#### Exercise objective:
Where does the string "displayed" appear? Copy every line of the entries below that holds it.

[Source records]
((
/-! ### The cascade: `r ≡ 0` forces a critical point -/

/-- **The cascade of Theorem 3.3 for the limiting equations.** Let `y` be a continuous solution
of `y(t) = y(0) + ∫₀ᵗ D(y)` on `[0, T]` (`T > 0`) for the reservoir drift `D = rbDriftOf fU fV γ Λ N c_p c_r`
with `Λ ≠ 0`, `fU, fV` continuous and `fV` INJECTIVE, and suppose `r_L = r_R = 0` on `[0, T]`.
Then every momentum vanishes and every chain force vanishes along the path:
`r ≡ 0 ⇒ p₀ ≡ 0 ⇒ q₀` constant `⇒ F₀(q) ≡ 0 ⇒ fV(q₁ - q₀)` constant `⇒ q₁` constant `⇒ p₁ ≡ 0 ⇒ …`.
[cite: ReyBelletThomas2002, Thm 3.3 (proof)] -/
theorem limit_cascade {fU fV : ℝ → ℝ} (hfU : Continuous fU) (hfV : Continuous fV)
    (hinj : Function.Injective fV) {γ Λ : ℝ} (hΛ : Λ ≠ 0) (hN : 0 < N) {c_p c_r : ℝ}
    {y : ℝ → RBPhaseSpace N} (hyc : Continuous y) {T : ℝ} (hT : 0 < T)
    (hy : IsIntegralSolutionOn (rbDriftOf fU fV γ Λ N c_p c_r) (fun _ => y 0) y T)
    (hr : ∀ t ∈ Icc 0 T, (y t).2.1 = 0 ∧ (y t).2.2 = 0) :
    (∀ i, ∀ t ∈ Icc 0 T, (y t).1.2 i = 0) ∧ (∀ i, ∀ t ∈ Icc 0 T, rbForceOf fU fV N i (y t).1.1 = 0) := by
  set D := rbDriftOf fU fV γ Λ N c_p c_r with hD
  have hDc : Continuous fun s => D (y s) := (continuous_rbDriftOf hfU hfV γ Λ N c_p c_r).comp hyc
  -- the integral equation, componentwise
  have hq : ∀ t ∈ Icc 0 T, ∀ i, (y t).1.1 i = (y 0).1.1 i + ∫ s in (0 : ℝ)..t, (y s).1.2 i := by
    intro t ht i
    obtain ⟨e11, -, -, -⟩ := integral_rbPhaseSpace_apply hDc 0 t
    have := congrArg (fun v : RBPhaseSpace N => v.1.1 i) (hy t ht)
    simp only [Prod.fst_add, Pi.add_apply] at this
    rw [this, e11]
    rfl
  have hp : ∀ t ∈ Icc 0 T, ∀ i, (y t).1.2 i = (y 0).1.2 i +
      ∫ s in (0 : ℝ)..t, (-rbForceOf fU fV N i (y s).1.1 -
        c_p * Λ * ((if i.val = 0 then (y s).2.1 else 0) + (if i.val = N - 1 then (y s).2.2 else 0))) := by
    intro t ht i
    obtain ⟨-, e12, -, -⟩ := integral_rbPhaseSpace_apply hDc 0 t
    have := congrArg (fun v : RBPhaseSpace N => v.1.2 i) (hy t ht)
    simp only [Prod.fst_add, Prod.snd_add, Pi.add_apply] at this
    rw [this, e12]
    rfl
  have hrL : ∀ t ∈ Icc 0 T, (y t).2.1 = (y 0).2.1 +
      ∫ s in (0 : ℝ)..t, (-(c_r * γ * (y s).2.1) + Λ * ∑ i : Fin N, (if i.val = 0 then (y s).1.2 i else 0)) := by
    intro t ht
    obtain ⟨-, -, e21, -⟩ := integral_rbPhaseSpace_apply hDc 0 t
    have := congrArg (fun v : RBPhaseSpace N => v.2.1) (hy t ht)
    simp only [Prod.snd_add, Prod.fst_add] at this
    rw [this, e21]
    rfl
  -- continuity of the components
  have hpc : ∀ i, Continuous fun s => (y s).1.2 i := fun i =>
    (continuous_apply i).comp (continuous_snd.comp (continuous_fst.comp hyc))
  have hqc : ∀ i, Continuous fun s => (y s).1.1 i := fun i =>
    (continuous_apply i).comp (continuous_fst.comp (continuous_fst.comp hyc))
  have hFc : ∀ i, Continuous fun s => rbForceOf fU fV N i (y s).1.1 := fun i => by
    unfold rbForceOf
    refine (Continuous.add (hfU.comp (hqc i)) ?_).sub ?_
    · split_ifs
      · exact hfV.comp ((hqc i).sub (hqc _))
      · exact continuous_const
    · split_ifs
      · exact hfV.comp ((hqc _).sub (hqc i))
      · exact continuous_const
  -- site `0`
  set i₀ : Fin N := ⟨0, hN⟩ with hi₀
  -- Step A: `p₀ ≡ 0`
  have hp0 : ∀ t ∈ Icc 0 T, (y t).1.2 i₀ = 0 := by
    have hint : ∀ t ∈ Icc 0 T, ∫ s in (0 : ℝ)..t, (y s).1.2 i₀ = 0 := by
      intro t ht
      have h1 := hrL t ht
      rw [(hr t ht).1, (hr 0 ⟨le_rfl, hT.le⟩).1, zero_add] at h1
      have hcongr : ∫ s in (0 : ℝ)..t, (-(c_r * γ * (y s).2.1) +
          Λ * ∑ i : Fin N, (if i.val = 0 then (y s).1.2 i else 0)) = ∫ s in (0 : ℝ)..t, Λ * (y s).1.2 i₀ := by
        refine intervalIntegral.integral_congr fun s hs => ?_
        rw [uIcc_of_le ht.1] at hs
        have hs' : s ∈ Icc 0 T := ⟨hs.1, hs.2.trans ht.2⟩
        simp only [(hr s hs').1, mul_zero, neg_zero, zero_add]
        congr 1
        rw [Finset.sum_eq_single_of_mem i₀ (Finset.mem_univ _)]
        · simp [hi₀]
        · intro b _ hb
          rw [if_neg]
          exact fun hb0 => hb (Fin.ext hb0)
      rw [hcongr, intervalIntegral.integral_const_mul] at h1
      have := mul_eq_zero.1 h1.symm
      rcases this with h | h
      · exact absurd h hΛ
      · exact h
    exact eqOn_zero_of_forall_integral_eq_zero (hpc i₀) hT hint
  -- the force step: `p_m ≡ 0 ⇒ F_m(q) ≡ 0`
  have hforce : ∀ (i : Fin N), (∀ t ∈ Icc 0 T, (y t).1.2 i = 0) →
      ∀ t ∈ Icc 0 T, rbForceOf fU fV N i (y t).1.1 = 0 := by
    intro i hpi
    have hint : ∀ t ∈ Icc 0 T, ∫ s in (0 : ℝ)..t, rbForceOf fU fV N i (y s).1.1 = 0 := by
      intro t ht
      have h1 := hp t ht i
      rw [hpi t ht, hpi 0 ⟨le_rfl, hT.le⟩, zero_add] at h1
      have hcongr : ∫ s in (0 : ℝ)..t, (-rbForceOf fU fV N i (y s).1.1 -
          c_p * Λ * ((if i.val = 0 then (y s).2.1 else 0) + (if i.val = N - 1 then (y s).2.2 else 0))) =
          ∫ s in (0 : ℝ)..t, -rbForceOf fU fV N i (y s).1.1 := by
        refine intervalIntegral.integral_congr fun s hs => ?_
        rw [uIcc_of_le ht.1] at hs
        have hs' : s ∈ Icc 0 T := ⟨hs.1, hs.2.trans ht.2⟩
        simp only [(hr s hs').1, (hr s hs').2]
        split_ifs <;> ring
      rw [hcongr, intervalIntegral.integral_neg] at h1
      linarith
    exact eqOn_zero_of_forall_integral_eq_zero (hFc i) hT hint
  -- the position step: `p_i ≡ 0 ⇒ q_i` constant
  have hconst : ∀ (i : Fin N), (∀ t ∈ Icc 0 T, (y t).1.2 i = 0) →
      ∀ t ∈ Icc 0 T, (y t).1.1 i = (y 0).1.1 i := by
    intro i hpi t ht
    rw [hq t ht i]
    have : ∫ s in (0 : ℝ)..t, (y s).1.2 i = ∫ s in (0 : ℝ)..t, (0 : ℝ) := by
      refine intervalIntegral.integral_congr fun s hs => ?_
      rw [uIcc_of_le ht.1] at hs
      exact hpi s ⟨hs.1, hs.2.trans ht.2⟩
    rw [this, intervalIntegral.integral_zero, add_zero]
  -- the reverse step: `q_i` constant `⇒ p_i ≡ 0`
  have hmom : ∀ (i : Fin N), (∀ t ∈ Icc 0 T, (y t).1.1 i = (y 0).1.1 i) →
      ∀ t ∈ Icc 0 T, (y t).1.2 i = 0 := by
    intro i hqi
    have hint : ∀ t ∈ Icc 0 T, ∫ s in (0 : ℝ)..t, (y s).1.2 i = 0 := by
      intro t ht
      have h1 := hq t ht i
      rw [hqi t ht] at h1
      linarith
    exact eqOn_zero_of_forall_integral_eq_zero (hpc i) hT hint
  -- induction over the sites
  have hmain : ∀ m : ℕ, ∀ j : ℕ, j ≤ m → ∀ hj : j < N, ∀ t ∈ Icc 0 T, (y t).1.2 ⟨j, hj⟩ = 0 := by
    intro m
    induction m with
    | zero =>
      intro j hj hjN
      have : (⟨j, hjN⟩ : Fin N) = i₀ := Fin.ext (by simp [hi₀]; omega)
      rw [this]
      exact hp0
    | succ m ih =>
      intro j hj hjN
      rcases Nat.lt_or_ge j (m + 1) with hjm | hjm
      · exact ih j (by omega) hjN
      · -- `j = m + 1`: use sites `m` and `m - 1`
        have hjm' : j = m + 1 := le_antisymm hj hjm
        subst hjm'
        have hmN : m < N := by omega
        have hpm := ih m le_rfl hmN
        have hqm := hconst ⟨m, hmN⟩ hpm
        have hFm := hforce ⟨m, hmN⟩ hpm
        -- positions of `m - 1` are constant too (if `m > 0`)
        have hqm1 : ∀ (h : 0 < m), ∀ t ∈ Icc 0 T, (y t).1.1 ⟨m - 1, by omega⟩ = (y 0).1.1 ⟨m - 1, by omega⟩ :=
          fun h => hconst ⟨m - 1, by omega⟩ (ih (m - 1) (by omega) (by omega))
        -- from `F_m(q(t)) = 0 = F_m(q(0))`: `fV(q_{m+1}(t) - q_m(0)) = fV(q_{m+1}(0) - q_m(0))`
        have hqm1c : ∀ t ∈ Icc 0 T, (y t).1.1 ⟨m + 1, hjN⟩ = (y 0).1.1 ⟨m + 1, hjN⟩ := by
          intro t ht
          have e1 := hFm t ht
          have e0 := hFm 0 ⟨le_rfl, hT.le⟩
          simp only [rbForceOf] at e1 e0
          rw [dif_pos (show (⟨m, hmN⟩ : Fin N).val + 1 < N from hjN)] at e1 e0
          have hleft : (if h : 0 < (⟨m, hmN⟩ : Fin N).val then
              fV ((y t).1.1 ⟨m, hmN⟩ - (y t).1.1 ⟨(⟨m, hmN⟩ : Fin N).val - 1, by simp; omega⟩) else 0) =
              (if h : 0 < (⟨m, hmN⟩ : Fin N).val then
              fV ((y 0).1.1 ⟨m, hmN⟩ - (y 0).1.1 ⟨(⟨m, hmN⟩ : Fin N).val - 1, by simp; omega⟩) else 0) := by
            by_cases h0 : 0 < m
            · rw [dif_pos (show 0 < (⟨m, hmN⟩ : Fin N).val from h0), dif_pos (show 0 < (⟨m, hmN⟩ : Fin N).val from h0),
                hqm t ht]
              have := hqm1 h0 t ht
              rw [this]
            · rw [dif_neg (show ¬ 0 < (⟨m, hmN⟩ : Fin N).val from h0), dif_neg (show ¬ 0 < (⟨m, hmN⟩ : Fin N).val from h0)]
          rw [hleft, hqm t ht] at e1
          have hval : (⟨(⟨m, hmN⟩ : Fin N).val + 1, hjN⟩ : Fin N) = ⟨m + 1, hjN⟩ := rfl
          rw [hval] at e1 e0
          have heq : fV ((y t).1.1 ⟨m + 1, hjN⟩ - (y 0).1.1 ⟨m, hmN⟩) =
              fV ((y 0).1.1 ⟨m + 1, hjN⟩ - (y 0).1.1 ⟨m, hmN⟩) := by linarith
          have := hinj heq
          linarith
        exact hmom ⟨m + 1, hjN⟩ hqm1c
  have hall : ∀ i : Fin N, ∀ t ∈ Icc 0 T, (y t).1.2 i = 0 := fun i =>
    hmain i.val i.val le_rfl i.isLt
  exact ⟨hall, fun i => hforce i (hall i)⟩
import Summits.QuantumFields.YangMills.Theorems.BalabanUVNodesN06StateProducerG0AtPinsPU

/-!
# U8 STEP 3 — the STATE ASSEMBLY at the pins: the four `hstate` tuples of the S-leaves out of the five state-layer faces

Informal companion: `Summits/QuantumFields/YangMills/informal/balaban_uv_nodes.md` §N06, director-ym №272 (5) (the U8 cure: ONE re-leaf edition of rows 20–21 on the S-leaves
`B9Thm312WholeLeafCompletePairMBZSL(R)` ∕ `B9Thm313WholeLeafCompletePairMBCZcUS`, dropping the displayed raw Δ⁽²⁾ letters), №285 (R-b).

WHAT THIS FILE DOES (pure bookkeeping, no new estimate).  The S-leaves of rows 20 (Theorem 3.12) and 21 (Theorem 3.13) display, per member `x` and configuration `U`, two
«state tuples» over the REGULAR STATE CLASSES `𝔖₂(x,U) := weightNorm (bXH x U) (rwt (−1))` and `𝔖₁(x,U) := bXH x U` (the smooth Hölder class of the G₀-outputs and its
(Lʲη)⁻¹-weighted twin): the perturbation step `StepS` ((3.130)∕(3.138)), the one-step pairs `∇_UG₀T`, `∇_{U,ν}G₀T`, `Φ_βY∇_UG₀T`, `Φ_βX∇_{U,ν}G₀T`, `Φ_βXG₀T` for BOTH
T ∈ {Δ′_π, Δ′_π + Δ⁽²⁾_π}, the producers `G₀`, `G₀∇*_U`, `G₀Q*`, `G₀∇_U`, `G₀∇*_{U,μ}` INTO the classes, the readings `id : 𝔖 → 𝔠^{(−2)} ∕ 𝔠^{(−1)}`, the size `κ ≤ κ_S` and the
ℓ¹-domination `loc ≤ Λ·Σ|F|`.  The five faces of this seat's U8 state layer deliver exactly these, member-uniformly above thresholds, with THEIR OWN constants and rates:
`…N06StatePairsAtPinsPU.hStatePairs_of_pinsP_geo9Y` (steps + pairs; rate ρ on 𝔖₂, ρ − τ and an extra factor L = ℓ+1 on 𝔖₁), `…N06StateProducerG0AtPinsPU.hG0S2_of_pinsP_geo9Y`
(G₀ : 𝔠⁽⁰⁾ → 𝔖₂), `…N06StateClassFactsAtPinsPU.hStateFacts_of_pinsP_geo9Y` (G₀∇_U : 𝔠_W⁽¹⁾ → 𝔖₂, the two readings, κ, Λ), `…N06StateProducersAAtPinsPU.hProducersA_of_pinsP_geo9Y`
(G₀∇*_U, G₀Q* twice, G₀∇_U out of the Hölder class) and `…N06StateProducersBAtPinsPU.hProducersB_of_pinsP_geo9Y` (G₀∇*_{U,μ} out of `bHXA ε`, G₀∇_U out of `bHX ε`).
THIS FILE re-rates and re-constants them into the leaves' uniform letters: ONE step∕pair rate `δK` (≤ ρ − τ ≤ ρ), ONE producer∕reading rate `δP` (≤ every face rate), ONE
step constant `θS`, ONE pair constant `θD` and ONE Hölder family `θH β` dominating the faces' constants (the 𝔖₁ members carry the factor `(geo9Y x).L = ℓ+1`, `geo9Y_L`),
by `hasMaj_weaken` (kernel monotonicity, [4] p.232) — and assembles the four tuples in the leaves' displayed order: `hst20` (row 20 on 𝔖₂), `hst10` (row 20 on 𝔖₁), `hst21`
(row 21 on 𝔖₂), `hst11` (row 21 on 𝔖₁).  The face hypotheses are stated with LETTER constants (`CS₂ CS₁ CD CY CXd CX A₀ AW CR κB AD AQ1 AQ AWH AI AV` and rates
`ρ₂ ρ₁ rG rF rA rB`) in the faces' exact shapes, so the edition passes the faces' outputs with the letters named.

HONEST LABEL: helper, count-neutral; kernel bookkeeping over hypothesis schemas of printed species; N06 NOT discharged; nothing continuum ∕ OS ∕ mass gap ∕ Clay.
[cite: Balaban1985BackgroundPropagators, (3.130)–(3.131) pp.421–422, (3.137)–(3.138) p.423, (3.42)–(3.47) pp.397–398, Thm 3.3 p.399; Balaban1984PropagatorsII, (2.51)–(2.54) pp.232–233, Lemma 2.1 (2.60) p.234]
-/

noncomputable section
))
#### Answer space:
`B9Thm312WholeLeafCompletePairMBZSL(R)` ∕ `B9Thm313WholeLeafCompletePairMBCZcUS`, dropping the displayed raw Δ⁽²⁾ letters), №285 (R-b).
by `hasMaj_weaken` (kernel monotonicity, [4] p.232) — and assembles the four tuples in the leaves' displayed order: `hst20` (row 20 on 𝔖₂), `hst10` (row 20 on 𝔖₁), `hst21`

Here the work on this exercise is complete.